『たすけて!ドクター・ドク太』大人も楽しめる『コロコロコミック』の最新医療マンガ

「別冊コロコロコミック」で連載中のマンガ『たすけて!ドクター・ドク太』(作:神内アキラ/共に小学館)の第1巻が3月28日に発売されました。可愛らしい絵柄と、子ども向けのマンガとは思えない考えさせられるストーリーが魅力の作品です。

 ある日、九久小学校に転校してきた小学5年生の井両ドク太が本作の主人公。普段から白衣をまとって聴診器を首にぶら下げているなど医者の格好をしています。クラスメイトから「医者のコスプレなんかして」と笑われていますが、ドク太は「本当の医者だよ」と主張。ドク太は“心の病”に特化した医者で、九久小学校の患者たちを次々に救い始めるのでした――

 物語は基本的に1話完結のストーリー。第1話ではクラスメイトの女子・ともみの机に「バカ」「ブス」「死ね」などと落書きされていることが問題に。ともみはこのようなイタズラ被害に最近立て続けにあっており、クラス内で犯人探しが行われ出します。有力候補に挙がったのはクラスの嫌われ者でガキ大将の恐山。恐山はともみに告白してフラれたとあって動機は十分。クラスの人気者の茂木も「断定はできないけど可能性は高いかも……」と推測。茂木は困っている人にはすぐに救いの手を差し伸べる、優くて女子人気も非常に高い男の子。

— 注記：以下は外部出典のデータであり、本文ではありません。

import Literature.NumberTheory.ConnesConsani2021.QuasiInnerProductOrder
import Literature.NumberTheory.ConnesConsani2021.QuasiInnerGaussFactors
import Literature.NumberTheory.ConnesConsani2021.QuasiInnerProductSymbol
import HarnessLib

/-!
# Connes–Consani 2021 (JNT) §2/§4.4 — the Cauchy kernels `ξ_x` are eigenvectors of
# `(1 − 𝒫) M_{κ^{(m,k)}} (1 − 𝒫)` modulo the polar part (eigenvalue `ρ_∞^{(m,k)}(ψ(x))`)

LINE 1 — LABEL: RH-FREE corpus literature (function theory / Hankel–Toeplitz bookkeeping of the
Gauss-multiplication factors `ρ_∞^{(m,k)}` of `ρ_∞ = Γ_ℝ(z)/Γ_ℝ(1−z)` on the Hardy decomposition of
`L²(S¹)`; no positivity statement, no statement about zeros of `ζ`); bears_on: W-C/W-P (P5 sequel
vocabulary, no leaf/binder/K-path role); WHAT THIS IS NOT: any claim about RH — nothing in this file
bears on the truth of RH.  Cell `rh-crit/cc`, seat t16 g4.

Source: A. Connes, C. Consani, *Quasi-inner functions and local factors*, J. Number Theory **226** (2021)
139–167 = arXiv:2008.10974 [bib: `ConnesConsani2021QuasiInner`]; locators `pNNNN:Lnn` are chunk:line of the
materialised arXiv text.  Companion of `QuasiInnerGaussFactors.lean` / `QuasiInnerProductOrder.lean` (t17:
poles, residues, strip bounds and negative Fourier coefficients of `κ^{(m,k)} = ρ_∞^{(m,k)} ∘ ψ`),
`QuasiInnerProductAlgebra.lean` / `QuasiInnerFactorHankel.lean` (t18: Theorem 4.8 PROVED, `thm_4_8_holds`).
THEOREMS ONLY (no definition, no named fact).

## Content (RH-FREE)

The mechanism behind the diagonal operator `D`, `Dδ_n = ρ(2πin/log p)δ_n`, of Theorem 4.4 (ii) / 4.8
(p0011:L98, p0014:L64: «the decay of the terms `|ρ_∞^{(m,k)}(2πin/log p)|` is now governed by Lemma 4.6
(i)»), isolated as a statement about ONE symbol and ALL points of the disc:

* §A (Fourier bookkeeping, any `u ∈ L^∞(S¹)`): `inner_fourierLp_mulOp_fourierLp` (`⟨e_n | u e_m⟩ =
  û(n − m)`), `hasSum_inner_fourierLp_mulOp_xiVec`, and the **key lemma** `mulOp_xiVec_sub_hardyProjection`:
  if the negative Fourier coefficients of `u` are moments, `û(−ℓ−1) = Σ_n c_n y_n^ℓ` (`|y_n| < 1`,
  `Σ|c_n|/(1−|y_n|) < ∞`), then for `|x| < 1` at positive distance from the `y_n`,
  `(1 − 𝒫)(u ξ_x) = (⟨e_{−1} | u ξ_x⟩ + Σ_n c_n/(x − y_n)) ξ_x − Σ_n (c_n/(x − y_n)) ξ_{y_n}`
  (`ξ_x = f_x = 1/(z − x)`, Lemma 2.2) — for `u ∈ H^∞` this is the classical fact that the compression of
  `M_u` to `(H²)^⊥` has the Cauchy kernels as eigenvectors; the polar part `Σ c_n f_{y_n}` contributes
  `f_y f_x = (f_x − f_y)/(x − y)`.
* §B (one contour computation for `ρ_∞^{(m,k)}` alone): the residue theorem on the strips
  `½ − 2mj ≤ Re w ≤ ½` for `ρ_∞^{(m,k)}(w)/((w − z₀)(2w − 3))` (poles `p_n = −2k − 2mn`, `n < j`, AND the
  extra simple pole `z₀`; tree `Literature.Analysis.Complex.integral_vertical_sub_eq_sum_of_simplePoles` with
  t17's strip/left-line bounds), `j → ∞`, and the change of variables `S¹ → ∂ℂ₋`:
  `inner_fourierLp_negOne_mulOp_rhoFactor_xiVec` —
  `⟨e_{−1} | κ^{(m,k)} ξ_x⟩ = (1/2πi)∮ κ^{(m,k)}(v) dv/(v − x) = ρ_∞^{(m,k)}(z₀) + (2z₀ − 3) Σ_n r_n/((p_n − z₀)(2p_n − 3))`
  for `x = ψ⁻¹(z₀)`, `Re z₀ < ½` not a pole.
* §C: **`mulOp_rhoFactor_xiVec_sub_hardyProjection`** — for `0 ≤ k < m`, `Re z₀ < ½`, `x = ψ⁻¹(z₀)`
  non-real: `(1 − 𝒫)(κ^{(m,k)} ξ_x) = ρ_∞^{(m,k)}(z₀) ξ_x − Σ_n (c_n/(x − y_n)) ξ_{y_n}` with
  `y_n = ψ⁻¹(p_n)`, `c_n = −8 r_n/(2p_n − 3)²` (t17's Hankel data of `κ^{(m,k)}`).  Along the points
  `x = x_p(n) = ψ⁻¹(2πin/log p)` of Lemma 3.5 this is the statement that `(1 − 𝒫)κ^{(m,k)}(1 − 𝒫)` acts on
  `U_−V` as `U_−V D` up to a norm-summable rank-one series, `D = diag ρ_∞^{(m,k)}(2πin/log p)`.

Nothing in this file bears on the truth of RH.
-/

noncomputable section

open _root_.MeasureTheory _root_.Complex AddCircle Filter Set
open scoped Real Topology Nat InnerProductSpace ComplexConjugate ENNReal

namespace Literature.NumberTheory.ConnesConsani2021

namespace QuasiInner

/-! ### A. Fourier bookkeeping: `⟨e_n | M_u e_m⟩`, `⟨e_n | M_u ξ_x⟩`, and the key lemma -/

section Fourier

/-- RH-FREE. `⟨e_n | u e_m⟩ = û(n − m)` for `u ∈ L^∞(S¹)` (the matrix of the multiplication operator in the
Fourier basis; the computation by which «the negative part of the Fourier expansion of `κ`» determines
`(1 − 𝒫)κ𝒫`). [cite: ConnesConsani2021QuasiInner, §2 Thm 2.3 proof (arXiv chunk p0006:L59–L68) and §3 (p0008:L66–L69)] -/
theorem inner_fourierLp_mulOp_fourierLp (u : Lp ℂ ∞ (haarAddCircle (T := (1:ℝ)))) (n m : ℤ) :
    ⟪fourierLp (T := 1) 2 n, mulOp haarAddCircle u (fourierLp (T := 1) 2 m)⟫_ℂ =
      fourierCoeff (T := 1) (u : AddCircle (1:ℝ) → ℂ) (n - m) := by
  simp only [fourierCoeff, smul_eq_mul]
  rw [MeasureTheory.L2.inner_def]
  refine integral_congr_ae ?_
  filter_upwards [coeFn_mulOp haarAddCircle u (fourierLp (T := 1) 2 m),
    coeFn_fourierLp (T := 1) 2 m, coeFn_fourierLp (T := 1) 2 n] with t h1 h2 h3
  rw [h1, h3, h2, RCLike.inner_apply', ← fourier_neg, show -(n - m) = -n + m by ring, fourier_add]
  ring

/-- RH-FREE. `⟨e_n | u ξ_x⟩ = Σ_j x^j û(n + j + 1)` (`ξ_x = f_x = Σ_j x^j e_{−j−1}`, `|x| < 1`: the expansion
«`x f_x = (1 − x z⁻¹)⁻¹ − 1`» of Lemma 2.2 / Thm 2.3 paired with the matrix of `u`).
[cite: ConnesConsani2021QuasiInner, Lemma 2.2 proof (arXiv chunk p0006:L30) and Thm 2.3 proof (p0006:L59–L68)] -/
theorem hasSum_inner_fourierLp_mulOp_xiVec (u : Lp ℂ ∞ (haarAddCircle (T := (1:ℝ)))) {x : ℂ}
    (hx : ‖x‖ < 1) (n : ℤ) :
    HasSum (fun j : ℕ => x ^ j * fourierCoeff (T := 1) (u : AddCircle (1:ℝ) → ℂ) (n + (j + 1)))
      ⟪fourierLp (T := 1) 2 n, mulOp haarAddCircle u (xiVec 1 x)⟫_ℂ := by
  have h := (((innerSL ℂ (fourierLp (T := 1) 2 n)).comp (mulOp haarAddCircle u)).hasSum
    (hasSum_xiVec (T := 1) x hx))
  simp only [ContinuousLinearMap.comp_apply, map_smul, innerSL_apply_apply, smul_eq_mul,
    inner_fourierLp_mulOp_fourierLp] at h
  convert h using 2 with j
  congr 2
  ring

/-- RH-FREE. `‖ξ_y‖ ≤ (1 − |y|)⁻¹`, from Lemma 2.2's `‖ξ_y‖² = (1 − |y|²)⁻¹ ≤ (1 − |y|)⁻²`.
[cite: ConnesConsani2021QuasiInner, Lemma 2.2 (arXiv chunk p0006:L17–L21)] -/
theorem norm_xiVec_le {y : ℂ} (hy : ‖y‖ < 1) : ‖xiVec 1 y‖ ≤ (1 - ‖y‖)⁻¹ := by
  have h1 : 0 < 1 - ‖y‖ := by linarith
  have hsq := norm_xiVec_sq (T := 1) y hy
  have h2 : ‖xiVec 1 y‖ ^ 2 ≤ ((1 - ‖y‖)⁻¹) ^ 2 := by
    rw [hsq, inv_pow]
    refine inv_anti₀ (by positivity) ?_
    nlinarith [norm_nonneg y]
  exact (pow_le_pow_iff_left₀ (norm_nonneg _) (by positivity) two_ne_zero).1 h2

variable (u : Lp ℂ ∞ (haarAddCircle (T := (1:ℝ)))) {y c : ℕ → ℂ} {x : ℂ} {δ : ℝ}

/-- RH-FREE. Summability of `c_n/(x − y_n)` when `|x − y_n| ≥ δ > 0` and `Σ|c_n|/(1−|y_n|) < ∞`. [folklore] -/
private theorem summable_coeff_div (hy : ∀ n, ‖y n‖ < 1) (hs : Summable fun n => ‖c n‖ * (1 - ‖y n‖)⁻¹)
    (hδ : 0 < δ) (hxy : ∀ n, δ ≤ ‖x - y n‖) (ℓ : ℕ) :
    Summable fun n => c n / (x - y n) * y n ^ ℓ := by
  refine Summable.of_norm_bounded (hs.mul_left δ⁻¹) fun n => ?_
  have h1 : 0 < 1 - ‖y n‖ := by linarith [hy n]
  have hxy0 : 0 < ‖x - y n‖ := lt_of_lt_of_le hδ (hxy n)
  rw [norm_mul, norm_div, norm_pow]
  have hyl : ‖y n‖ ^ ℓ ≤ 1 := pow_le_one₀ (norm_nonneg _) (hy n).le
  have hc1 : ‖c n‖ ≤ ‖c n‖ * (1 - ‖y n‖)⁻¹ := by
    have : 1 ≤ (1 - ‖y n‖)⁻¹ := one_le_inv_iff₀.mpr ⟨h1, by linarith [norm_nonneg (y n)]⟩
    nlinarith [norm_nonneg (c n)]
  calc ‖c n‖ / ‖x - y n‖ * ‖y n‖ ^ ℓ ≤ ‖c n‖ / δ * 1 := by
        refine mul_le_mul ?_ hyl (by positivity) (by positivity)
        exact div_le_div_of_nonneg_left (norm_nonneg _) hδ (hxy n)
    _ ≤ δ⁻¹ * (‖c n‖ * (1 - ‖y n‖)⁻¹) := by
        rw [mul_one, div_eq_inv_mul]
        exact mul_le_mul_of_nonneg_left hc1 (by positivity)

 しかしある日の夜、何者かがともみの机に「死」と「苦」を連想させる花・シクラメンを置いているところをドク太が発見します。犯人はなんと……一応名前は伏せますが(バレバレだと思いますが)、犯人の動機は心の病の一つ“孤独”からきたもの。転校を頻繁に繰り返す犯人は、クラスの輪に入るために、自らが事件を起こしてそれを良い人ぶって解決することで今までクラスに溶け込んできたといいます。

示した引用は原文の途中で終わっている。